**Requirement**
Would it be possible to quote, exactly and in full, the lines from the one with "coeff (bordNuBlock p r J)" through the end of the entries below?
⁂
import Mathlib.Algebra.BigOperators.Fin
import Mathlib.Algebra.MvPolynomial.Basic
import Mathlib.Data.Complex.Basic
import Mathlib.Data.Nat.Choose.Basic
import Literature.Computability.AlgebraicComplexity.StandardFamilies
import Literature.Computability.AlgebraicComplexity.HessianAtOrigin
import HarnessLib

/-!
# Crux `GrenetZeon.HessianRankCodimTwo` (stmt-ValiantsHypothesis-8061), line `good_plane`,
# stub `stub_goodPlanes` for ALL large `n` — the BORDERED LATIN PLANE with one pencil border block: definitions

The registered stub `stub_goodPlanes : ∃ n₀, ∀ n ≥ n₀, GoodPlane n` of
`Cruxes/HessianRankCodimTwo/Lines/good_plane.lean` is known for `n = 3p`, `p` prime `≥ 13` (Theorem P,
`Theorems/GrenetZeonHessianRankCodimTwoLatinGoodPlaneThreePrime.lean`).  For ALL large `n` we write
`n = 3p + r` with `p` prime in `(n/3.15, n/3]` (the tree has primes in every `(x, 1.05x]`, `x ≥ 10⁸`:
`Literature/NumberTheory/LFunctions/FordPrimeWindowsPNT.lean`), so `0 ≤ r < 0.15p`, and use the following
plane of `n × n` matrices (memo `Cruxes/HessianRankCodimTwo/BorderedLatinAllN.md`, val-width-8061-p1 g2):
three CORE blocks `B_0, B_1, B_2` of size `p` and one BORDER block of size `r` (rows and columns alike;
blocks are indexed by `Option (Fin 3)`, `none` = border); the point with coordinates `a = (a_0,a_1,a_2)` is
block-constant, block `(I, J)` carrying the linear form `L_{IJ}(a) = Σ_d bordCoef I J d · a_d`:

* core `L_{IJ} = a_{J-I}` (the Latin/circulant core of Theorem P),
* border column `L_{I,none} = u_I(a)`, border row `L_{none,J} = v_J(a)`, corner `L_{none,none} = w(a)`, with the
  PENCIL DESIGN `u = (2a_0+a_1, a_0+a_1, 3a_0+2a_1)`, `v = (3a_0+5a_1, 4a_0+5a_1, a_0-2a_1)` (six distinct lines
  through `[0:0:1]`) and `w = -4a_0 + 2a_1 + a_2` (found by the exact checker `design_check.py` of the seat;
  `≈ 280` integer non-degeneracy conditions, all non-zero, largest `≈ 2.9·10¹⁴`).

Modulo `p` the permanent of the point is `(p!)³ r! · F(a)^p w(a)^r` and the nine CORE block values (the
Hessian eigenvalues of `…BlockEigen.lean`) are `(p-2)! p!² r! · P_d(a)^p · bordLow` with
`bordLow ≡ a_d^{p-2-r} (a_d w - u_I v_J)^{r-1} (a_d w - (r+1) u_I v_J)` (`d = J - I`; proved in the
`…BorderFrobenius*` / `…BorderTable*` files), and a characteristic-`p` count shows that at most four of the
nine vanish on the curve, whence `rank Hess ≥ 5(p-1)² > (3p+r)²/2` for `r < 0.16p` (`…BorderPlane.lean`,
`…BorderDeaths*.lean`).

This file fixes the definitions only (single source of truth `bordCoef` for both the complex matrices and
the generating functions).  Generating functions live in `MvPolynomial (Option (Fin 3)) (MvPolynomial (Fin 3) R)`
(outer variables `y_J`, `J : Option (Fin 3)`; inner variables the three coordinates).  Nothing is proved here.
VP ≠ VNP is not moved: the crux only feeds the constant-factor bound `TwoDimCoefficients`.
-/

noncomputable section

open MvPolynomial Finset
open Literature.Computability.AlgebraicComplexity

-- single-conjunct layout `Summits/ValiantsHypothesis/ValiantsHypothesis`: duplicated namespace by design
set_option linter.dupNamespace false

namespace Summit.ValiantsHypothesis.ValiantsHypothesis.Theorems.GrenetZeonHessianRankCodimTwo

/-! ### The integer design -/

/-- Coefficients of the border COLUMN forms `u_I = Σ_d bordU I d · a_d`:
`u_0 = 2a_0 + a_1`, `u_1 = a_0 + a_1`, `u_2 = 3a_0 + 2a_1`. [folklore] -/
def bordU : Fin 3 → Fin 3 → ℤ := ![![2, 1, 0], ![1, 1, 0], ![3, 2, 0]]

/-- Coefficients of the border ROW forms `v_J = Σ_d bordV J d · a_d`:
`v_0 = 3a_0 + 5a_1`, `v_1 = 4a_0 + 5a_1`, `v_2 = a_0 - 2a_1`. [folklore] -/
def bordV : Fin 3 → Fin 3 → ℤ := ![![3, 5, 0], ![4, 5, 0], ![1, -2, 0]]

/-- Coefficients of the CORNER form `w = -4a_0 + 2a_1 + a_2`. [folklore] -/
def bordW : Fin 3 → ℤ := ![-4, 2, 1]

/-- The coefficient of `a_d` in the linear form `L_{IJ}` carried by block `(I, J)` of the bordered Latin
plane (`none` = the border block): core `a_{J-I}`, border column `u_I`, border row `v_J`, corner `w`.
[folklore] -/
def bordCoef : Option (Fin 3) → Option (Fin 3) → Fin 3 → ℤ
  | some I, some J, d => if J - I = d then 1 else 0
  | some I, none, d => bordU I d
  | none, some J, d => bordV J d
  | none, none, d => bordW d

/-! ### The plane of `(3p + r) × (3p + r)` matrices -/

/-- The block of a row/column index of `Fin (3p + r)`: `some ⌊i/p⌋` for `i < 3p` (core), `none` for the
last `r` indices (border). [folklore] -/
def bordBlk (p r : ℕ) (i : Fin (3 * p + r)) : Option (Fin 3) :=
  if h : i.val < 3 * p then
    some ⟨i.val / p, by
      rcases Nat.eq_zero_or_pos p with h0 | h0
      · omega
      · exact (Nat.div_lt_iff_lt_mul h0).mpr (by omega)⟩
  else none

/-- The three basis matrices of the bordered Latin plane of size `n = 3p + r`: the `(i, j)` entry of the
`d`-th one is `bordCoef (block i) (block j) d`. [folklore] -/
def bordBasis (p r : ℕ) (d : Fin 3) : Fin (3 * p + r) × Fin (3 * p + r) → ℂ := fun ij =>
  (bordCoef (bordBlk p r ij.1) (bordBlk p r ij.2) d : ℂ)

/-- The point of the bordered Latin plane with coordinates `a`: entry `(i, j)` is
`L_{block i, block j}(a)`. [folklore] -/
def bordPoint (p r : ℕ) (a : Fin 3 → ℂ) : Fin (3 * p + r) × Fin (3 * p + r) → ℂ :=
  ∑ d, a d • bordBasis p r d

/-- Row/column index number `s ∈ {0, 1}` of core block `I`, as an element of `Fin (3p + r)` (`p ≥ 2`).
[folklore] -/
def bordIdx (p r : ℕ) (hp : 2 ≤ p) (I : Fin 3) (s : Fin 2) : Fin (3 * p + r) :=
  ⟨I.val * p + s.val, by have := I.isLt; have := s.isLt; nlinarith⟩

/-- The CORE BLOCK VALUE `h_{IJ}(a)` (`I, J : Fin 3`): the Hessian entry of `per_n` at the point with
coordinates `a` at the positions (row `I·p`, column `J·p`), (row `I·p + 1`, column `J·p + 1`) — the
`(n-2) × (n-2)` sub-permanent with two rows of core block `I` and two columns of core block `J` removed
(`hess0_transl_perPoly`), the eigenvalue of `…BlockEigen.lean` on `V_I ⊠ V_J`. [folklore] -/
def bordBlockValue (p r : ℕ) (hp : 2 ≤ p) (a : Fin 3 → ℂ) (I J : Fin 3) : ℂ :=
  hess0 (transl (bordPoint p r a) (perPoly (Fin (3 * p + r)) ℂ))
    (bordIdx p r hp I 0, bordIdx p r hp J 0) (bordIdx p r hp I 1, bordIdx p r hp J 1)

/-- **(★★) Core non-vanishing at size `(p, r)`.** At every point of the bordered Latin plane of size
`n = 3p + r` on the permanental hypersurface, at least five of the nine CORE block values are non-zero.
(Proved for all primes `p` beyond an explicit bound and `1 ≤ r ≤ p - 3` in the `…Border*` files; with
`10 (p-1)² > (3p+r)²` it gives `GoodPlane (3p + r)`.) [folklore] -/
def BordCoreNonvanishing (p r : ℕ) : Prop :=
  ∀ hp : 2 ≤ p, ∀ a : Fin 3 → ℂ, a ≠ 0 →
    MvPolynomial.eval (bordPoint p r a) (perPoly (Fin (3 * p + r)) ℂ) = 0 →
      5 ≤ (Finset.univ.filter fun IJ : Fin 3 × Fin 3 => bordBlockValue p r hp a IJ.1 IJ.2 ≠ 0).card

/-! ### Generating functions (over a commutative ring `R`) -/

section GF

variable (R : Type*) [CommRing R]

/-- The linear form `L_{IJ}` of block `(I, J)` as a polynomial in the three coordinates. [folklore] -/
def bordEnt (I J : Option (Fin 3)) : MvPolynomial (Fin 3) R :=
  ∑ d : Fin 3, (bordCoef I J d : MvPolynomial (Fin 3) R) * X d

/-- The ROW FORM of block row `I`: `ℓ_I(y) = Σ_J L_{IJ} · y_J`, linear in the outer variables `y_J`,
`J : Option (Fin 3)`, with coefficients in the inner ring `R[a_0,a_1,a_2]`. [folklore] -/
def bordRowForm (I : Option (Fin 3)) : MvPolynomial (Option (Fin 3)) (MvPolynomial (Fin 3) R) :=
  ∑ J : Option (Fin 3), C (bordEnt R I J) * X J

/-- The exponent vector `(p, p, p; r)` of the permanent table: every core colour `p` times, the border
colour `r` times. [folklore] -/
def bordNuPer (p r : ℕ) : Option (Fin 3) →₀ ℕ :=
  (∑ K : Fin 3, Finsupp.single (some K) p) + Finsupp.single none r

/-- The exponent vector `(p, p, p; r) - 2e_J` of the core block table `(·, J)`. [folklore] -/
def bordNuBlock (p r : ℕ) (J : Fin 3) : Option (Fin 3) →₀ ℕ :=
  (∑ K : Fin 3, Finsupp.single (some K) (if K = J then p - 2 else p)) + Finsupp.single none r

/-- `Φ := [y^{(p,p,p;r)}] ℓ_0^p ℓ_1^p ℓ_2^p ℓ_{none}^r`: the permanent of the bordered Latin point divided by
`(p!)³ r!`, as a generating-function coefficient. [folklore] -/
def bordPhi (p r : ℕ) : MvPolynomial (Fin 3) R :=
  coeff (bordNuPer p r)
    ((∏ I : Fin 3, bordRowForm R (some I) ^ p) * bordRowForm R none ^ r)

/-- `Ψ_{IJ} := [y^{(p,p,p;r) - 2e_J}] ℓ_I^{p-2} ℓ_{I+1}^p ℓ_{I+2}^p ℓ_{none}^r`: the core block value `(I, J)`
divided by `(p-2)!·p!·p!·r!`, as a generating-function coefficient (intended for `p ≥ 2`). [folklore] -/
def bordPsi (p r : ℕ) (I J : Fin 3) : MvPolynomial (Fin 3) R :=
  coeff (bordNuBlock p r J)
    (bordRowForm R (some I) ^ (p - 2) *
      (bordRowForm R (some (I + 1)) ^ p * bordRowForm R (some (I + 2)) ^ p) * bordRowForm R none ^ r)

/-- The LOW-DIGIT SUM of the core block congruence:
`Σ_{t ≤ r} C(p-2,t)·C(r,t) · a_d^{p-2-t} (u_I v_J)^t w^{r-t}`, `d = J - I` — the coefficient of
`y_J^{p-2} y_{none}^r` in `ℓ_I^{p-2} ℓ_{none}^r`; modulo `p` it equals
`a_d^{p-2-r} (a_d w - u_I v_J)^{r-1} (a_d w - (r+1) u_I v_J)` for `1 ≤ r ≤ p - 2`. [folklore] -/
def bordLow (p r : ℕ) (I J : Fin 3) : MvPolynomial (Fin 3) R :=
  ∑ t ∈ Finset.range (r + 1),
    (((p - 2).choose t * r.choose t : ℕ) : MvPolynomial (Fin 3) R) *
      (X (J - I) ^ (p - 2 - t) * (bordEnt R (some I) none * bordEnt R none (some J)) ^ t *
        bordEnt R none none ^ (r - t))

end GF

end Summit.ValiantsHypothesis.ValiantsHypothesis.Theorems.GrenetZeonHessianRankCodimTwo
⁂
**Solution to this task**
  coeff (bordNuBlock p r J)
    (bordRowForm R (some I) ^ (p - 2) *
      (bordRowForm R (some (I + 1)) ^ p * bordRowForm R (some (I + 2)) ^ p) * bordRowForm R none ^ r)

/-- The LOW-DIGIT SUM of the core block congruence:
`Σ_{t ≤ r} C(p-2,t)·C(r,t) · a_d^{p-2-t} (u_I v_J)^t w^{r-t}`, `d = J - I` — the coefficient of
`y_J^{p-2} y_{none}^r` in `ℓ_I^{p-2} ℓ_{none}^r`; modulo `p` it equals
`a_d^{p-2-r} (a_d w - u_I v_J)^{r-1} (a_d w - (r+1) u_I v_J)` for `1 ≤ r ≤ p - 2`. [folklore] -/
def bordLow (p r : ℕ) (I J : Fin 3) : MvPolynomial (Fin 3) R :=
  ∑ t ∈ Finset.range (r + 1),
    (((p - 2).choose t * r.choose t : ℕ) : MvPolynomial (Fin 3) R) *
      (X (J - I) ^ (p - 2 - t) * (bordEnt R (some I) none * bordEnt R none (some J)) ^ t *
        bordEnt R none none ^ (r - t))

end GF

end Summit.ValiantsHypothesis.ValiantsHypothesis.Theorems.GrenetZeonHessianRankCodimTwo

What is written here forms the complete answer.